When you want to tell someone to install a feature as an example, you can point them to document "017 - Feature Installation" as opposed to sending them to one massive document that they have to search through looking for the section on feature installation. Use this same approach with your administrative documentation. Is it really necessary for someone to have to skim through the sections on custom CSS styles if they're looking for information on the system's permission model?

How detailed do I have to be?

My general rule of thumb is that someone should be able to walk in off the street (with the right qualifications and skill set), pick up the documentation and be able to perform the tasks described in the documentation. When we’re talking about disaster recovery as an example, any member of your server team should be able to completely rebuild your environment by following your DR plan. Assume “disaster”, so assume the original team isn’t there; that environment has to be restored (sometimes from bare metal) using nothing but the documentation. Also think about the day-to-day use of the platform. An administrative guide as an example should cover all of the tasks that the administrator performs. You don’t always have the luxury of a turn-over period to train a replacement; what happens if you get hit by a bus tomorrow? Is there someone else on the team that’s intimate with the permission model, the various customizations to the UI, the integration with the business process (and those critical paths of information flow and process)? It’s always important to remember that just because your mind works a certain way doesn’t mean that the next person to come along will think the same way.

When do I create all of this?

This depends entirely on your personality. Some people wait until the very end then try to scramble through it (this often results in incomplete documentation). The best practice for this is to create things like your DR procedure while you’re building your development environment. You then can test the procedure by building your production environment from the documentation. If staffing permits, it’s not a bad idea to have someone other than yourself or the original server admin perform the OS configuration and platform installation/configuration. This gives you a good litmus test of potential holes or areas of interpretation that you should clear up (remember, you have to assume you won’t be there in the event of a disaster).

How do I know if all of this works?

Any good set of documentation will have a test plan associated with it; a set of procedures that the server team and administrative team can use to test the functionality of the system. Test plans allow you to ensure that the same sequence of events is followed every time, ensuring the same outcome and allowing you to detect anomalies. While the steps in a test plan will become routine and second nature over time, it’s important to continue to follow them (much like a pilot going through his pre-landing checklist). Test plans are most useful during the User Acceptance Phase of a project and to confirm that a system performs normally after patching or some other maintenance event.

You can often use a test plan to tie back to your other documentation volumes. As an example, a test procedure may require you to install feature XYZ via the system’s feature installation procedure. This will result in that procedure being tested and proven prior to a system’s go-live event. It’s also important to test a system’s disaster recovery procedure.
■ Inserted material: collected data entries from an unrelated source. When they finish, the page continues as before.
import Mathlib
import Summits.HodgeConjecture.FermatCycles.HodgeFermatHypUPlusA

/-!
# LEMMA S⁺ — part 2: certificates at a general level, the walk `walkN` (`HodgeFermat/HypUPlus.lean`; HF-G26)

Tree copy (part 2 of 3) of the module `HodgeFermat/HypUPlus.lean` of the sibling cell's standalone package
`run/shared/lean/pub/pub-hodgefermat/lean/HodgeFermat/` (778 lines, sha256 `f3c5085dc93f3a67…`), source lines 317–628 (§3 certificates at a general level: factorisation lists `WF`/`valOf`/`totOf`, `tauP_le_of_pcBoundP`, `sum_le_of_sumBoundsP`, `certSqfP`, `certSkipP`, `stepN`, `NRange`, `walkN`).
Filed by cell `pub-hfermat`, seat prover-1 gen-3, on the COORDINATOR KEEPER RULING of 2026-08-25 (gem sweep H1: take the
off-gate kernel theorem `thmFstar` through the gate) — here THEOREM F* of `tables/DPRIME-THEOREM.md` §9 IN FULL, i.e.
PROPOSITION D′(3N) and the descent (`HodgeFermat/PropDPrimeNFinal.lean`, GATE HF-G34), the last off-gate form of THEOREM F*
(its first two forms, `DecodingFinal.thmFstar` = F* at the prime levels and `ThmFstarNFinal.thmFstar` = F*(3N), landed on
2026-08-25 as `HodgeFermatThmFstar.lean` / `HodgeFermatThmFstarN.lean`, seats prover-1 gen-0 / gen-2); this file is one link of
the import closure of `PropDPrimeNFinal.propDprime` (the sibling's KR-free chain: THEOREM L, COROLLARY M, THEOREM D6,
THEOREM U⁺, THEOREM KR6, THEOREM Z3U) on top of those landed chains.  The source module is the sibling's hub-checked module of
record (pub-hodgefermat `CERT.md` l.909, GATE HF-G26; cell record `check/HypUPlus_standalone.lean` sha256 `76158e6cd8cd311b…`); its declarations are copied VERBATIM.
Deviations from the source module, exhaustively: the `import` lines (tree modules `Summits.HodgeConjecture.FermatCycles.
HodgeFermat*` instead of `HodgeFermat.*`); this module docstring; the `set_option`/namespace/`open` preamble (source l.36–41) is repeated at the top because the module is split; one-line docstrings added (gate lint) to `valOf`, `totOf`, `wf_sound`, `WF.tail`, `WF.notMem`, `WF.filter`, `valOf_cons`, `totOf_cons`, `valOf_pos`, `coprime_valOf`, `totient_valOf`, `primeFactors_valOf`, `factorization_valOf`, `valOf_split`, `tauP_le_of_pcBoundP`, `sum_le_of_sumBoundsP`, `certSqfP_sound`, `certSkipP_sound`, `stepN_sound`, `nRange_append`, `nRange_mono`, `walkN_sound`. The module docstring is quoted in full in part 1.
Every other line — in particular every declaration's statement and proof — is byte-identical to the source.
HONEST FRAMING: explicit algebraic cycles for specific Hodge classes on Fermat/Delsarte varieties; residual open instances
listed; no claim on general Hodge.  (This file is arithmetic of CM types / finite combinatorics / analytic number theory
of the sibling's KR-free programme; it claims nothing about cycles.)
-/

set_option autoImplicit false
In a lot of cases, DR procedures don’t get tested until something (ummm disasterish) happens, then you find out that there are holes in it, or the data wasn’t being backed up the way it was planned, or the data simply didn’t restore as planned. Prior to a system’s go-live event it’s critical that you put that disaster recovery procedure to the test.

If you’re in the service delivery business, you probably have a service level agreement (SLA) with your customer that specifies how much time you have to perform a restore from backup. If you haven’t tested your procedure chances are the times in your SLA aren’t accurate (something that can potentially burn you down the road). When in doubt test the procedures. If nothing else you’ll gain valuable experience and capture more objective evidence on the structure and performance of the system.